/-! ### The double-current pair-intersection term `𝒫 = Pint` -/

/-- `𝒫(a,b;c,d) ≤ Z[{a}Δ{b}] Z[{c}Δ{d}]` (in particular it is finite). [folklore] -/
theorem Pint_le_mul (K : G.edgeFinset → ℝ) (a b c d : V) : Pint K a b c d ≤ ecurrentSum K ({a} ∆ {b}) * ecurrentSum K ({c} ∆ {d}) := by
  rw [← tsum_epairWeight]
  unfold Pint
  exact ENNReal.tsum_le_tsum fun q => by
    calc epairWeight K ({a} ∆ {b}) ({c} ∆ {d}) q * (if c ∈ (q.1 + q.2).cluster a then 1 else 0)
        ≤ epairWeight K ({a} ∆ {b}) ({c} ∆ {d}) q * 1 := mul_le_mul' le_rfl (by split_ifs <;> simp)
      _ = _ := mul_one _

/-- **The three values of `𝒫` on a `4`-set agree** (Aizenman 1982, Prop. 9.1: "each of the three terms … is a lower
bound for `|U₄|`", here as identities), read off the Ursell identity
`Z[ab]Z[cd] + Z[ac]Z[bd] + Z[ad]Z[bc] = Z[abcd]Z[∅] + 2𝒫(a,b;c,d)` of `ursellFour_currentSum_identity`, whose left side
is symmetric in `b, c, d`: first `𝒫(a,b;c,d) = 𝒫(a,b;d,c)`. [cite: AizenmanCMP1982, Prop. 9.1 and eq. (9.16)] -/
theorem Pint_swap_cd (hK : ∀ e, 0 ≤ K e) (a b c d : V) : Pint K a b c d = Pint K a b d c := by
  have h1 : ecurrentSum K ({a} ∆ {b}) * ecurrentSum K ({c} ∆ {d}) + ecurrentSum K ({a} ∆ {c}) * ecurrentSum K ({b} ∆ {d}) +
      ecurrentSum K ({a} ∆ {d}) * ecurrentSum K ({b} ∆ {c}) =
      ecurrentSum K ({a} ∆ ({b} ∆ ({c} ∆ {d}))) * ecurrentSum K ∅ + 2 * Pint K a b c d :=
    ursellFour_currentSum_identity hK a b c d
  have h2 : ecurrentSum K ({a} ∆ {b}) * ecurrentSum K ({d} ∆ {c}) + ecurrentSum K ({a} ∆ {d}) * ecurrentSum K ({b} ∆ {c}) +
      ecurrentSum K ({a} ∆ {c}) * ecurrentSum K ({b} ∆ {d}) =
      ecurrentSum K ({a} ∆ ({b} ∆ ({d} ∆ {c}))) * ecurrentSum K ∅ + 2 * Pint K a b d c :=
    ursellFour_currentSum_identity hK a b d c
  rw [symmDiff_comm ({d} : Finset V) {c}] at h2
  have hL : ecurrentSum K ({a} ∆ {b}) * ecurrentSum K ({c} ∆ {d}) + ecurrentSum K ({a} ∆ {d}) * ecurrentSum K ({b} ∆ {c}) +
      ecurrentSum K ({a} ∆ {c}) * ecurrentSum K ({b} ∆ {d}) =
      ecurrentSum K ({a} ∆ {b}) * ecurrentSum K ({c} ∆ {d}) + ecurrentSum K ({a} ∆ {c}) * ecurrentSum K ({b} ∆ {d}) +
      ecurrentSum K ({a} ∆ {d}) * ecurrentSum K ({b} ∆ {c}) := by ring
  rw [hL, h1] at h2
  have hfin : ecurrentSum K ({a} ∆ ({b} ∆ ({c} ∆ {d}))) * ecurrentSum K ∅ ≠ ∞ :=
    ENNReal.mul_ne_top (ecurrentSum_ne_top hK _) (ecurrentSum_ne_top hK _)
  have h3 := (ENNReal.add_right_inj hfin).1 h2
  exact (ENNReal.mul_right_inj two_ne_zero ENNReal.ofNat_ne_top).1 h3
────────────────────────────────────────
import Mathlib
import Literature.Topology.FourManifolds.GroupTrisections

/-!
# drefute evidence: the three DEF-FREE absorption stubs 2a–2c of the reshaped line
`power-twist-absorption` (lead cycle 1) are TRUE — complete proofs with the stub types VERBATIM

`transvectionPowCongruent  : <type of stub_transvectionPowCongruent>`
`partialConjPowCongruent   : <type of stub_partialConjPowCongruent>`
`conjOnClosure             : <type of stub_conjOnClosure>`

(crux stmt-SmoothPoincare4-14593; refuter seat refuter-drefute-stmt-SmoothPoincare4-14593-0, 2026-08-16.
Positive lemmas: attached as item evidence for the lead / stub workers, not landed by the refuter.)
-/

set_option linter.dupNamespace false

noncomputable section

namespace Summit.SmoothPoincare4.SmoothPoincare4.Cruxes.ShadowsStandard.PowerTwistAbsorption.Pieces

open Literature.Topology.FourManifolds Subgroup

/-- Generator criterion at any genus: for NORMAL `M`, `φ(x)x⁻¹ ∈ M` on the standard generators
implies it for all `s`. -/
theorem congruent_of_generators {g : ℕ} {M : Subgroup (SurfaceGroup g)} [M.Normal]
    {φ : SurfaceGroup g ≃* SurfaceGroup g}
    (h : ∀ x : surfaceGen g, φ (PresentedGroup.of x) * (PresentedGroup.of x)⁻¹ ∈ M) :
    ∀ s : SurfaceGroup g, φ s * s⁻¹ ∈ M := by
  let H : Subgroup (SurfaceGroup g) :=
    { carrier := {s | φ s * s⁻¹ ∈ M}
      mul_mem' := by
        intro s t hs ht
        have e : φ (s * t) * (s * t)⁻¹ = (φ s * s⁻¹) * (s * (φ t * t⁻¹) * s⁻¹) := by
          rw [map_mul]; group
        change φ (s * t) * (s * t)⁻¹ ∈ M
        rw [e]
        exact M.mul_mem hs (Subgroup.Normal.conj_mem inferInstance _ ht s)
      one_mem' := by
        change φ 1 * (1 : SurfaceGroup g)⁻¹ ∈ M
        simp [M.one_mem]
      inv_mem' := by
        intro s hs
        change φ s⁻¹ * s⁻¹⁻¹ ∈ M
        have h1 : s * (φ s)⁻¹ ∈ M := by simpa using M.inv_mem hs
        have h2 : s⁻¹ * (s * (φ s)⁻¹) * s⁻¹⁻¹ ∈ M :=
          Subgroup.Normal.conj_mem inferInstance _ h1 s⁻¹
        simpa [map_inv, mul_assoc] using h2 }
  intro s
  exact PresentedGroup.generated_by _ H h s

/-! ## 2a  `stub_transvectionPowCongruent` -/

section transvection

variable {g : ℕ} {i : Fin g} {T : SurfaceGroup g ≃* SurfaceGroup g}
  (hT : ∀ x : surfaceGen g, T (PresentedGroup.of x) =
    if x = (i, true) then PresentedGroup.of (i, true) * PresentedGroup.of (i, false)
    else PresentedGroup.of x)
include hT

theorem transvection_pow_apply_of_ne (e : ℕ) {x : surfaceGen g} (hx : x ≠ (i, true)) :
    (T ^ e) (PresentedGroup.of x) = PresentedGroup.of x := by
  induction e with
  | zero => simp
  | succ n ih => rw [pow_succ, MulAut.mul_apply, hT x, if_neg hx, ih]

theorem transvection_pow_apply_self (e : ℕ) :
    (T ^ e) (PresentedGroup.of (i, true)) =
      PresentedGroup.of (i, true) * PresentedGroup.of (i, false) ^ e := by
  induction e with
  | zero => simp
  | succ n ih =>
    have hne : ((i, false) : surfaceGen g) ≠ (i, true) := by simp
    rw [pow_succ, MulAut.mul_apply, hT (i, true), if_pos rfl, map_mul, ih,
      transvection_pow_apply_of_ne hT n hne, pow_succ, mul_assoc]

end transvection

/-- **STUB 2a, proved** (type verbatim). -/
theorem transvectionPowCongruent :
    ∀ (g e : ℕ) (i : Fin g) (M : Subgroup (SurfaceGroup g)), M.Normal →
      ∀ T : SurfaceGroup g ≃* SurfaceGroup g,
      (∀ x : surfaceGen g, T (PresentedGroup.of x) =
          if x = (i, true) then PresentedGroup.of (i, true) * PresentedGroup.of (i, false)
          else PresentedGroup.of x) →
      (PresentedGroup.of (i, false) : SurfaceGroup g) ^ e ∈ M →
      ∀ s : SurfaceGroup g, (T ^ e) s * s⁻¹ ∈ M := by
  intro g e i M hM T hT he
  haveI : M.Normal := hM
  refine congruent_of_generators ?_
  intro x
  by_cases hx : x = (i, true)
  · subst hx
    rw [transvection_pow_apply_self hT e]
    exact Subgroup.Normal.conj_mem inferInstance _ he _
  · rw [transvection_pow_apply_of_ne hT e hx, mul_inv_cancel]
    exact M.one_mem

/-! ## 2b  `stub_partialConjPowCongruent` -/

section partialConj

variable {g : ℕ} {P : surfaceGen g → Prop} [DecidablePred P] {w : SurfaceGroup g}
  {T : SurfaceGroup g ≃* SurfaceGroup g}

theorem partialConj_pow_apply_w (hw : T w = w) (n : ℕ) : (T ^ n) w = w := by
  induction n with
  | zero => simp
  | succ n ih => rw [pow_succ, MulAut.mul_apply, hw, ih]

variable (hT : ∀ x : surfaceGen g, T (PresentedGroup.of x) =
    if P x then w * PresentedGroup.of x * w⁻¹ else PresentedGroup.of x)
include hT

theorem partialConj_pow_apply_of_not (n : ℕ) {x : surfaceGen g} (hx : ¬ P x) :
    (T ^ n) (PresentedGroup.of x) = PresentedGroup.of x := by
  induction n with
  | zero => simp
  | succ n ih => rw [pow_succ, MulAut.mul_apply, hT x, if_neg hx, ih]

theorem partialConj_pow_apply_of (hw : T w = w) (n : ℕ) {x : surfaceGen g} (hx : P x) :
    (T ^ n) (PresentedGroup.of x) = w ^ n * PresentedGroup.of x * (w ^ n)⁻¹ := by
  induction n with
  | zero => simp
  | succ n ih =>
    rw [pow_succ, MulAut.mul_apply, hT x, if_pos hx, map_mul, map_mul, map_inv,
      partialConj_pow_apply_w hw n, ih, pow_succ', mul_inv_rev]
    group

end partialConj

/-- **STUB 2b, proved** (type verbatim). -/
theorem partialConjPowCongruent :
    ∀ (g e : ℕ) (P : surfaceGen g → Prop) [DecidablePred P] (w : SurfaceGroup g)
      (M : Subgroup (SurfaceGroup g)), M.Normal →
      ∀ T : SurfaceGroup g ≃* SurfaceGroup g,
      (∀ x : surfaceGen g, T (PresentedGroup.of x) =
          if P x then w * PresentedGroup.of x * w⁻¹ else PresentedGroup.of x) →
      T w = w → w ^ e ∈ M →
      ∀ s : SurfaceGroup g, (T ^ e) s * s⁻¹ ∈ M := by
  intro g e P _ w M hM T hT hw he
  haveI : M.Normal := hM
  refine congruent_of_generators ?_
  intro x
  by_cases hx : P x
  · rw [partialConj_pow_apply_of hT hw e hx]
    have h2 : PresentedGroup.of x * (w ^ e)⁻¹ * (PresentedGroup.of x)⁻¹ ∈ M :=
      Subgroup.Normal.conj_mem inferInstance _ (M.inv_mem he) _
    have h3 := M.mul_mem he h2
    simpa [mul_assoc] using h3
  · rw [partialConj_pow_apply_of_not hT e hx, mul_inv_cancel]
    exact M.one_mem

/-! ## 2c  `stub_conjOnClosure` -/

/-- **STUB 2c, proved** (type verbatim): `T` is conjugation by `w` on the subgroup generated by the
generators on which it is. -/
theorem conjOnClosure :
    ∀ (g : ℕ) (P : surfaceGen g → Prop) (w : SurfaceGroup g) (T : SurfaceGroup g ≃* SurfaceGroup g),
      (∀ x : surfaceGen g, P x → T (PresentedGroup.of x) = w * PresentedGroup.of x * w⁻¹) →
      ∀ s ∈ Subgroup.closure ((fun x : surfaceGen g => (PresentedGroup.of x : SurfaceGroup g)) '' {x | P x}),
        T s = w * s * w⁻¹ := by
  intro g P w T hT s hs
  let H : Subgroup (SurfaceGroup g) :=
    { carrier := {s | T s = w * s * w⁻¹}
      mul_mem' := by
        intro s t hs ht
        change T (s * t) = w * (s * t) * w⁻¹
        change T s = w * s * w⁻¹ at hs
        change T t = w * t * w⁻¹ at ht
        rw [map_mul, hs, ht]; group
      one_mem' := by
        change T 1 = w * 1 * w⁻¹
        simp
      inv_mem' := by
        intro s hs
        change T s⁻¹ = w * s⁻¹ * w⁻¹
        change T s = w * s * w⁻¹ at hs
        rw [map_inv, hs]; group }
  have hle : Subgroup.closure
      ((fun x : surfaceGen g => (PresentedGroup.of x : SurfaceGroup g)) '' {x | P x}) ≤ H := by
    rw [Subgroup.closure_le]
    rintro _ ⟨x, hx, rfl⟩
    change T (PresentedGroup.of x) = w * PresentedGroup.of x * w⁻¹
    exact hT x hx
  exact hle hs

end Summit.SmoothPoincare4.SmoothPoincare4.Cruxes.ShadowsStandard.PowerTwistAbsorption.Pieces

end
────────────────────────────────────────
Problem requirements:
For this exercise, please output exactly the lines above starting at the line with "w⁻¹ else PresentedGroup.of x) →" and ending at the line with "change T t = w * t * w⁻¹ at ht", ends included.

Solution to this exercise:
          if P x then w * PresentedGroup.of x * w⁻¹ else PresentedGroup.of x) →
      T w = w → w ^ e ∈ M →
      ∀ s : SurfaceGroup g, (T ^ e) s * s⁻¹ ∈ M := by
  intro g e P _ w M hM T hT hw he
  haveI : M.Normal := hM
  refine congruent_of_generators ?_
  intro x
  by_cases hx : P x
  · rw [partialConj_pow_apply_of hT hw e hx]
    have h2 : PresentedGroup.of x * (w ^ e)⁻¹ * (PresentedGroup.of x)⁻¹ ∈ M :=
      Subgroup.Normal.conj_mem inferInstance _ (M.inv_mem he) _
    have h3 := M.mul_mem he h2
    simpa [mul_assoc] using h3
  · rw [partialConj_pow_apply_of_not hT e hx, mul_inv_cancel]
    exact M.one_mem

/-! ## 2c  `stub_conjOnClosure` -/

/-- **STUB 2c, proved** (type verbatim): `T` is conjugation by `w` on the subgroup generated by the
generators on which it is. -/
theorem conjOnClosure :
    ∀ (g : ℕ) (P : surfaceGen g → Prop) (w : SurfaceGroup g) (T : SurfaceGroup g ≃* SurfaceGroup g),
      (∀ x : surfaceGen g, P x → T (PresentedGroup.of x) = w * PresentedGroup.of x * w⁻¹) →
      ∀ s ∈ Subgroup.closure ((fun x : surfaceGen g => (PresentedGroup.of x : SurfaceGroup g)) '' {x | P x}),
        T s = w * s * w⁻¹ := by
  intro g P w T hT s hs
  let H : Subgroup (SurfaceGroup g) :=
    { carrier := {s | T s = w * s * w⁻¹}
      mul_mem' := by
        intro s t hs ht
        change T (s * t) = w * (s * t) * w⁻¹
        change T s = w * s * w⁻¹ at hs
        change T t = w * t * w⁻¹ at ht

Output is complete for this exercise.